▸ **Exercise**
Please reproduce exactly the lines from the start of the records through the one containing "Mochizuki, *Semi-graphs of", and nothing more.

Data below:

import Literature.AnabelianGeometry.SemiGraphs.TemperedPiVerticialLevelData
import Literature.AnabelianGeometry.SemiGraphs.TemperedVerticialNamedFactsProofs
import Literature.AnabelianGeometry.SemiGraphs.TemperedPiPresentation
import HarnessLib

/-!
# The two data inputs of the subgroup presentation of `π₁^temp(𝒢)` exist: reference branches and
# compatible point sequences over EVERY vertex ([SemiAnbd] §1 p. 11, Thm 3.7 (i) p. 40)

Mochizuki, *Semi-graphs of anabelioids*, Publ. RIMS **42** (2006), §1 p. 11 (a semi-graph: every edge
is a set of branches of cardinality 2, a graph: every branch abuts to a vertex) and §3 Thm 3.7 (i),
manuscript p. 40 [cite: MochizukiSemiAnbd2006, Thm 3.7 (i) p.40]: "for each vertex `v` of `𝒢`, there is
a natural continuous, injective outer homomorphism `π̂₁(𝒢_v) ↪ π₁^temp(𝒢)`".

PROOF-ONLY file (abc-iut cell, [SemiAnbd] Thm 5.4 producer row T54-B, GAP-LEDGER G-w4d053-1; seat
abc-iut-w4-d029 at abc-iut-L3-d4's request 2026-08-26T04:26:54Z "BINDERS YOU MUST CARRY").  The subgroup
presentation `GaloisLevelData.piPresentation h𝒢 T R` of abc-iut-L3-d4 (`TemperedPiPresentation.lean`) —
through which the trees of the Galois tower become coset semi-graphs of `π₁^temp(𝒢)` and the ARITHMETIC
action on them is constructed (`TemperedPiTreeCosetIso.lean`, `ArithTreeTower.lean`) — takes two pieces
of DATA:

* `R : SemiGraph.RefBranches 𝒢.graph` — a reference branch of every edge abutting to a vertex; it
  EXISTS for every graph (`SemiGraph.nonempty_refBranches_of_isGraph`: an edge has two branches by the
  semi-graph axiom, and in a graph every branch abuts), the frame of Thm 5.4 ([IUTchI] Rmk 2.5.3 (iii));
* `T : ∀ w, D.PointSeq h𝒢 w` — a compatible sequence of points of the tower `𝒢_{∞,S n}` over every
  vertex; for abc-iut-L3-t9's tower `D := 𝒢.galoisLevelData h36` of the constructed chart it EXISTS over
  EVERY vertex (`GaloisLevelData.nonempty_pointSeq`, family form `nonempty_pointSeq_family`): by
  Thm 3.7 (i) existence at every vertex (abc-iut-L3-d2's `exists_isVerticialHom`, from Prop 3.2 and
  quasi-coherence + Galois-countability) every vertex carries a verticial homomorphism
  `Π_v → π₁^temp(𝒢)`, and by abc-iut-L3-t8's `exists_pointSeq_of_isVerticialHom` every verticial
  homomorphism is the decomposition homomorphism of a compatible point sequence over `v`.

Consumers (abc-iut-w4-d053's binding of `ArithLevelDataCpt.ofChartEdgeData` to abc-iut-L3-d4's tower)
obtain the data by `obtain ⟨T⟩ := nonempty_pointSeq_family h36` / `obtain ⟨R⟩ := …`.  Nothing of the
cited files is restated; no definition; nothing here bears on [IUTchIII] Cor. 3.12.
-/

namespace Literature.AnabelianGeometry.SemiGraphs

open CategoryTheory Topology

universe u

namespace SemiGraph

/-- **Reference branches exist for a graph** ([SemiAnbd] §1 p. 11: every edge is a 2-element set of
branches — the semi-graph axiom `two_branches` — and in a GRAPH every branch abuts to a vertex): the
datum `R : RefBranches 𝔾` of abc-iut-L3-d4's `piPresentation`. [cite: MochizukiSemiAnbd2006, §1 p.11] -/
theorem nonempty_refBranches_of_isGraph (𝔾 : SemiGraph.{u}) (hG : 𝔾.IsGraph) :
    Nonempty (RefBranches 𝔾) := by
  classical
  have hβ : ∀ e : 𝔾.Edge, ∃ b : 𝔾.Branch, 𝔾.edgeOf b = e := fun e => by
    obtain ⟨b₁, -, -, h₁, -⟩ := 𝔾.two_branches e
    exact ⟨b₁, h₁⟩
  choose β hβe using hβ
  have hν : ∀ e : 𝔾.Edge, ∃ v : 𝔾.Vertex, 𝔾.abuts (β e) = some v := fun e =>
    Option.isSome_iff_exists.mp (hG.abuts_isSome (β e))
  choose ν hνe using hν
  exact ⟨{ β := β, edgeOf_β := hβe, ν := ν, abuts_β := hνe }⟩

end SemiGraph

namespace ProfiniteSemiGraph

variable {𝒢 : ProfiniteSemiGraph.{u}} (h36 : 𝒢.Prop36Hypotheses)

/-- **Compatible point sequences exist over EVERY vertex** of the Galois tower `𝒢_{∞,S n}` of the
constructed chart ([SemiAnbd] Thm 3.7 (i) p. 40: every vertex carries a verticial homomorphism
`Π_v → π₁^temp(𝒢)` — abc-iut-L3-d2's `exists_isVerticialHom` —, and every verticial homomorphism is
the decomposition homomorphism of a compatible point sequence over `v` — abc-iut-L3-t8's
`exists_pointSeq_of_isVerticialHom`). [cite: MochizukiSemiAnbd2006, Thm 3.7 (i) p.40] -/
theorem GaloisLevelData.nonempty_pointSeq (v : 𝒢.graph.Vertex) :
    Nonempty ((𝒢.galoisLevelData h36).PointSeq h36.isCountable v) := by
  obtain ⟨ψ, hψ⟩ := exists_isVerticialHom h36.isQuasiCoherent h36.isGaloisCountable
    (𝒢.temperedPiChart h36) v
  obtain ⟨P, -⟩ := exists_pointSeq_of_isVerticialHom hψ
  exact ⟨P⟩

/-- **The datum `T : ∀ w, D.PointSeq h𝒢 w` of abc-iut-L3-d4's `piPresentation` exists** for the tower
of the constructed chart: a compatible point sequence over every vertex, as one family (consume by
`obtain ⟨T⟩ := nonempty_pointSeq_family h36`). [cite: MochizukiSemiAnbd2006, Thm 3.7 (i) p.40] -/
theorem GaloisLevelData.nonempty_pointSeq_family :
    Nonempty (∀ w : 𝒢.graph.Vertex, (𝒢.galoisLevelData h36).PointSeq h36.isCountable w) :=
  ⟨fun w => Classical.choice (GaloisLevelData.nonempty_pointSeq h36 w)⟩

/-- Both data inputs of `piPresentation` at once, for a GRAPH `𝒢` under the Prop 3.6 hypotheses (the
frame of [SemiAnbd] Thm 5.4): reference branches and a compatible point sequence over every vertex.
[cite: MochizukiSemiAnbd2006, Thm 3.7 (i) p.40] -/
theorem GaloisLevelData.nonempty_presentationInputs (hG : 𝒢.graph.IsGraph) :
    Nonempty ((∀ w : 𝒢.graph.Vertex, (𝒢.galoisLevelData h36).PointSeq h36.isCountable w) ×
      SemiGraph.RefBranches 𝒢.graph) := by
  obtain ⟨T⟩ := GaloisLevelData.nonempty_pointSeq_family h36
  obtain ⟨R⟩ := SemiGraph.nonempty_refBranches_of_isGraph 𝒢.graph hG
  exact ⟨(T, R)⟩

end ProfiniteSemiGraph

end Literature.AnabelianGeometry.SemiGraphs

End of Data.

▸ **Response area**
import Literature.AnabelianGeometry.SemiGraphs.TemperedPiVerticialLevelData
import Literature.AnabelianGeometry.SemiGraphs.TemperedVerticialNamedFactsProofs
import Literature.AnabelianGeometry.SemiGraphs.TemperedPiPresentation
import HarnessLib

/-!
# The two data inputs of the subgroup presentation of `π₁^temp(𝒢)` exist: reference branches and
# compatible point sequences over EVERY vertex ([SemiAnbd] §1 p. 11, Thm 3.7 (i) p. 40)

Mochizuki, *Semi-graphs of anabelioids*, Publ. RIMS **42** (2006), §1 p. 11 (a semi-graph: every edge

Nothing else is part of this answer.